Et si l’amant éconduit, ne supportant pas de perdre Meghan l’avait tuée ?
Il ne fallait négliger aucune piste. Après notre visite à Samuel Padalin, nous nous rendîmes à l’hôtel de la Rose du Nord, à Bridgehampton. Évidemment, lorsque nous expliquâmes au réceptionniste que nous cherchions à identifier un homme ayant loué une chambre le 6 juin 1994, il nous rit au nez.
— Donnez-nous le relevé de toutes les réservations du 5 au 7 juin et nous étudierons les noms nous-mêmes, lui dis-je.
— Monsieur, vous ne comprenez pas, me répondit-il. Vous me parlez de 1994. On avait encore des fiches écrites à la main à cette époque-là. Il n’y a aucune base informatique que je puisse utiliser pour pouvoir vous aider.
Pendant que je parlementais avec l’employé, Derek faisait les cent pas dans le lobby de l’hôtel. Il posa son regard sur le mur d’honneur, auquel étaient accrochées des photographies des clients célèbres, acteurs, écrivains, metteurs en scène. Soudain, Derek attrapa un cadre.
— Monsieur, que faites-vous ? demanda le réceptionniste, vous ne pouvez pas…
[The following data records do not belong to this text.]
import Summits.MatrixMultiplication.OmegaCensus.STPPVosperSlackOneCoverSteps

/-!
# ω-census (abelian STPP census): case-α₂ row checks for `{(2,3,5),(2,3,5)} ⊄ ℤ₅₉` — ratio `j = 3` (kernel computations)

HONEST FRAMING (pub-omega census; verbatim): lottery ticket; floor = certified bounds/negative ranges.
Census STRUCTURE (seat pub-omega-stpp-2 gen 25, 2026-08-28), family (b2).  Row file for the kill `STPPVosperCoverKill235Z59.lean`: reading `(a,b,c) = (2,3,5)`
at block `0`, other block `(2,3,5)`, `(n+1, L, b, z) = (47, 15, 3, 10)`, word target `{0, ±1, ±2}`.  For the ratios of this file the α₂ row checker
`alpha2RowOK` (`STPPVosperSlackOneCoverSteps.lean`) is `true` because NO pair of run starts passes the window and prefix tests (the cost is the prefix test on
every window-admissible pair; files are split so that each `decide` stays small) — except `j = 5, 54`, whose two admissible offsets at `ℓ₁ = 7` have failing
Z-first cover searches.  Nothing here is progress on `ω`.
-/

open Finset

namespace Summit.MatrixMultiplication.OmegaCensus.CubeNB

/-- α₂ row check, `j = 3`, `ℓ₁ = 1`. [folklore] -/
theorem a2row59_235_j3_l1 : alpha2RowOK 59 47 15 3 {0, 1, 58, 2, 57} 10 [(2, 3, 5)] [(3, 2, 5)] true 3 1 = true := by
  decide +kernel

/-- α₂ row check, `j = 3`, `ℓ₁ = 2`. [folklore] -/
theorem a2row59_235_j3_l2 : alpha2RowOK 59 47 15 3 {0, 1, 58, 2, 57} 10 [(2, 3, 5)] [(3, 2, 5)] true 3 2 = true := by
  decide +kernel

/-- α₂ row check, `j = 3`, `ℓ₁ = 3`. [folklore] -/
theorem a2row59_235_j3_l3 : alpha2RowOK 59 47 15 3 {0, 1, 58, 2, 57} 10 [(2, 3, 5)] [(3, 2, 5)] true 3 3 = true := by
  decide +kernel

/-- α₂ row check, `j = 3`, `ℓ₁ = 4`. [folklore] -/
theorem a2row59_235_j3_l4 : alpha2RowOK 59 47 15 3 {0, 1, 58, 2, 57} 10 [(2, 3, 5)] [(3, 2, 5)] true 3 4 = true := by
  decide +kernel

/-- α₂ row check, `j = 3`, `ℓ₁ = 5`. [folklore] -/
theorem a2row59_235_j3_l5 : alpha2RowOK 59 47 15 3 {0, 1, 58, 2, 57} 10 [(2, 3, 5)] [(3, 2, 5)] true 3 5 = true := by
  decide +kernel

/-- α₂ row check, `j = 3`, `ℓ₁ = 6`. [folklore] -/
theorem a2row59_235_j3_l6 : alpha2RowOK 59 47 15 3 {0, 1, 58, 2, 57} 10 [(2, 3, 5)] [(3, 2, 5)] true 3 6 = true := by
  decide +kernel

/-- α₂ row check, `j = 3`, `ℓ₁ = 7`. [folklore] -/
theorem a2row59_235_j3_l7 : alpha2RowOK 59 47 15 3 {0, 1, 58, 2, 57} 10 [(2, 3, 5)] [(3, 2, 5)] true 3 7 = true := by
  decide +kernel

/-- α₂ row checks, `j = 3`, all `ℓ₁ < 8`. [folklore] -/
theorem a2row59_235_j3_all : ∀ ℓ₁ < 8, ℓ₁ = 0 ∨ alpha2RowOK 59 47 15 3 {0, 1, 58, 2, 57} 10 [(2, 3, 5)] [(3, 2, 5)] true 3 ℓ₁ = true := by
  intro ℓ₁ h
  interval_cases ℓ₁
  · exact Or.inl rfl
  · exact Or.inr a2row59_235_j3_l1
  · exact Or.inr a2row59_235_j3_l2
  · exact Or.inr a2row59_235_j3_l3
  · exact Or.inr a2row59_235_j3_l4
  · exact Or.inr a2row59_235_j3_l5
  · exact Or.inr a2row59_235_j3_l6
  · exact Or.inr a2row59_235_j3_l7

end Summit.MatrixMultiplication.OmegaCensus.CubeNB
— Jesse ! Anna ! cria Derek, venez voir !
Nous accourûmes à ses côtés et nous découvrîmes une photo de Meta Ostrovski, vingt ans plus jeune, en costume de soirée, qui posait, tout sourire, aux côtés de Meghan Padalin.
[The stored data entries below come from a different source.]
import Literature.NumberTheory.Sieve.FriedlanderIwaniecPrimesWeylHarmonics
import Literature.NumberTheory.Sieve.PolynomialCongruencesProofs
import Literature.NumberTheory.Sieve.AletheiaZomleferFukshanskyGarcia2020Applications
import Literature.NumberTheory.Sieve.DivisorBound
import HarnessLib

/-!
# Friedlander–Iwaniec, *The polynomial `X² + Y⁴` captures its primes*, Lemma 3.3 (proof)

Family `parity`, statement parity.S17. Source: J. Friedlander, H. Iwaniec, Ann. of Math. (2) 148
(1998), 945–1040 [FriedlanderIwaniecAnnals1998] (= arXiv:math/9811185), §3, Lemma 3.3 and its
proof (p. 956 of the journal = p. 11 of the arXiv version):

> LEMMA 3.3. For any complex numbers `ξ(k, ℓ)` we have
> `∑_{d ≤ D} |∑_{0<k≤K} ∑_{0<ℓ≤L} ξ(k, ℓ) ρ(k, ℓ; d)| ≪ (D + √(DKL)) (DKL)^ε ‖ξ‖`
> where `‖ξ‖` denotes the `ℓ₂`-norm of `ξ = (ξ(k, ℓ))` … and the implied constant depends only
> on `ε`.

Here `ρ(k, ℓ; d) = ∑_{ν² + ℓ² ≡ 0 (mod d)} e(νk/d)` is the Weyl harmonic (3.7) (`fiWeyl` of
`FriedlanderIwaniecPrimesWeylHarmonics`). Lemma 3.3 is the input of FI Lemma 3.1 (the named fact
`FriedlanderIwaniec1998_lemma31` of `FriedlanderIwaniecPrimesMainTerm`, on which Proposition 3.5 and
hence the level-of-distribution hypothesis (2.9) of Theorem 1 rest). This file PROVES it:

* **`fi_lemma33`** (as printed): for every `ε > 0` there is `c(ε)` with
  `∑_{d ≤ D} |∑∑ ξ(k,ℓ) ρ(k,ℓ;d)| ≤ c(ε) (DKL)^ε (D + √(DKL)) ‖ξ‖` for all `D, K, L` and `ξ`;
* **`fi_lemma33_core`** (the explicit form behind it): if `ρ(n) ≤ C τ(n)` (`n ≥ 1`) and
  `τ(n) ≤ T` for `1 ≤ n ≤ DKL²`, then the left side is
  `≤ 270 · C T³ (1 + log D)^{1/2} √D √(D + KL) ‖ξ‖`.

## The argument (FI §3, made effective)

FI: "letting `(d, ℓ²) = γδ²` with `γ` squarefree so `d = γδ²d'`, `ℓ = γδℓ'`, one shows that
(3.9) `ρ(k, ℓ; d) = δρ(k'ℓ', 1; d')` … By this we obtain
`∑_{d≤D} |∑∑ ξ ρ| ≤ ∑_γ ∑_δ ∑_{d ≤ D/(γδ²)} δ |∑_{k ≤ K/δ, ℓ ≤ L/(γδ), (ℓ,d)=1} ξ(δk, γδℓ) ρ(kℓ, 1; d)|`.
Ignoring the condition `(ℓ, d) = 1` we would get the bound of Lemma 3.3 by applying (3.6) directly.
However this co-primality condition can be inserted at no extra cost by Möbius inversion."

1. *Fibres* (`sum_Icc_eq_sum_divisors_fiber`, `sum_Icc_sum_divisors_eq`): group `ℓ` by
   `g = (d, ℓ²) ∣ d` and write `d = gd'`; for `g = γδ²` (`Nat.sq_mul_squarefree_of_pos`) the fibre
   is `ℓ = γδℓ'`, `(d', γℓ') = 1` (`gcd_eq_mul_sq_iff`), and (3.9) (`fiWeyl_eq_of_factorization`)
   gives `fiber_sum_eq` / `norm_fiber_sum_le`: the fibre contributes
   `δ |∑_{ℓ' ≤ L/(γδ), (d',ℓ')=1} ∑_{k' ≤ K/δ} ξ(δk', γδℓ') ρ(k'ℓ', 1; d')|` (the condition
   `(d', γ) = 1` only restricts `d'`).
2. *Möbius* (`coprime_sum_eq_sum_divisors`): `[(d',ℓ')=1] = ∑_{η ∣ d', η ∣ ℓ'} μ(η)`, so the
   reduced form at `d'` is `∑_{η ∣ d'} μ(η) W_η(d')`, `W_η(d') = ∑_{ℓ''≤L'/η} ∑_{k'} ξ'(k', ηℓ'') ρ(k'ηℓ'', 1; d')`.
3. *The moduli `d' = ηd₁`* (`norm_weylSum_le`): since `e(ω·ηm/(ηd₁)) = e(ωm/d₁)` depends on
   `ω mod d₁ ∈ {roots mod d₁}`, `|W_η(ηd₁)| ≤ ρ(ηd₁) ∑_{λ² + 1 ≡ 0 (d₁)} |∑_{m ≤ K'L'/η} b_η(m) e(λm/d₁)|`
   with `b_η(m) = ∑_{k'ℓ''=m} ξ'(k', ηℓ'')`; the multiplicity is bounded crudely by
   `ρ(ηd₁) ≤ C τ(ηd₁)` (Hooley's bound for `X² + 1`, `exists_fiRho_le_mul_card_divisors`, from the
   tree's `exists_polyRootCountMod_le_mul_pow_card_primeFactors`). (FI do not spell this step out.)
4. *(3.6)* (`sum_sum_fiRoots_norm_le` = the tree's `sum_roots_norm_le` of
   `FriedlanderIwaniecPrimesRootSpacing`) over `d₁ ≤ D'/η` with length `K'L'/η`:
   `≤ 190 η⁻¹ √D' √(D' + K'L') ‖b_η‖`, and `‖b_η‖² ≤ T ∑_{k', ℓ''} |ξ'(k', ηℓ'')|²`
   (`sum_norm_prodCoeff_sq_le`, Cauchy); then `∑_η η⁻¹ (…)^{1/2} ≤ (∑η⁻²)^{1/2} (T‖ξ'‖²)^{1/2}`
   (`sum_norm_coprime_sum_le`: the reduced forms are `≤ 190√2 C T² √D' √(D'+K'L') ‖ξ'‖`).
5. *Summation over `g`* (`fi_lemma33_core`): with `D' = D/g`, `K'L' ≤ KL/g`, `δ/g = 1/(γδ) ≤ g^{-1/2}`
   and `‖ξ'_g‖² ≤ ∑_{k, g ∣ ℓ²} |ξ(k,ℓ)|²`, Cauchy's inequality in `g`, `∑_{g≤D} g⁻¹ ≤ 1 + log D` and
   `#{g ≤ D : g ∣ ℓ²} ≤ τ(ℓ²) ≤ T` give `270 C T³ (1 + log D)^{1/2} √D √(D+KL) ‖ξ‖`;
   `fi_lemma33` absorbs `T³ (1 + log D)^{1/2}` into `(DKL)^ε` by the divisor bound
   (`exists_card_divisors_le_mul_rpow`) and `log D ≤ D^{ε'}/ε'`.

## References

* J. Friedlander, H. Iwaniec, *The polynomial `X² + Y⁴` captures its primes*, Ann. of Math. (2)
  148 (1998), 945–1040, §3, Lemma 3.3, (3.6)–(3.9). [cite: FriedlanderIwaniecAnnals1998, Lemma 3.3]
* C. Hooley, *On the number of divisors of quadratic polynomials*, Acta Math. 110 (1963); the
  bound `ρ_f(n) ≤ C (deg f)^{ω(n)}` as in the tree's `PolynomialCongruencesProofs` (Hooley 1964,
  Lemma 4).

## Mathlib / tree search

Tree: `fiRoots`, `fiWeyl`, `gcd_eq_mul_sq_iff`, `fiWeyl_eq_of_factorization`, `card_fiRoots_one`
(`FriedlanderIwaniecPrimesWeylHarmonics`); `sum_roots_norm_le` (`FriedlanderIwaniecPrimesRootSpacing`);
`fiRho` (`FriedlanderIwaniecPrimes`); `exists_polyRootCountMod_le_mul_pow_card_primeFactors`
(`PolynomialCongruencesProofs`), `irreducible_X_sq_add_one_int`
(`AletheiaZomleferFukshanskyGarcia2020Applications`), `exists_card_divisors_le_mul_rpow`
(`DivisorBound`); `LargeSieve.e`, `e_add_int` (`LargeSieveInequality`). Mathlib:
`Nat.sq_mul_squarefree_of_pos`, `ArithmeticFunction.moebius_mul_coe_zeta`,
`Finset.sum_fiberwise_of_maps_to`, `Real.sum_mul_le_sqrt_mul_sqrt`, `sq_sum_le_card_mul_sum_sq`,
`sum_Ioc_inv_sq_le_sub`, `harmonic_le_one_add_log`, `Real.log_le_rpow_div`, `Nat.card_divisors`.
`lean search 'lemma33|fi_lemma33'`: nothing before this file. No definitions are introduced.
-/

noncomputable section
— Où a été prise cette photo ? demandai-je à l’employé.
— Lors de la soirée du Nouvel an 1994, répondit-il. Cet homme est le critique Ostrovski et…
— Ostrovski était l’amant de Meghan Padalin ! s’écria Anna.
Nous nous rendîmes immédiatement au Palace du Lac. En pénétrant dans le lobby de l’hôtel, nous tombâmes sur le directeur.
— Déjà ? s’étonna-t-il en nous voyant. Mais je viens à peine d’appeler.
— Appeler qui ? demanda Derek.
— Eh bien, la police, répondit le directeur. C’est à propos de Meta Ostrovski : il vient de quitter l’hôtel, apparemment une urgence à New York. Ce sont les femmes de chambre qui m’ont prévenu.
— Mais de quoi, bon sang ? s’impatienta Derek.
— Venez, suivez-moi.
Le directeur nous conduisit jusqu’à la suite 310 qu’avait occupée Ostrovski et ouvrit la porte au moyen de son passe. Nous pénétrâmes dans la chambre et nous découvrîmes alors, collés au mur, une multitude d’articles concernant le quadruple meurtre, la disparition de Stephanie, notre enquête, et partout des photos de Meghan Padalin.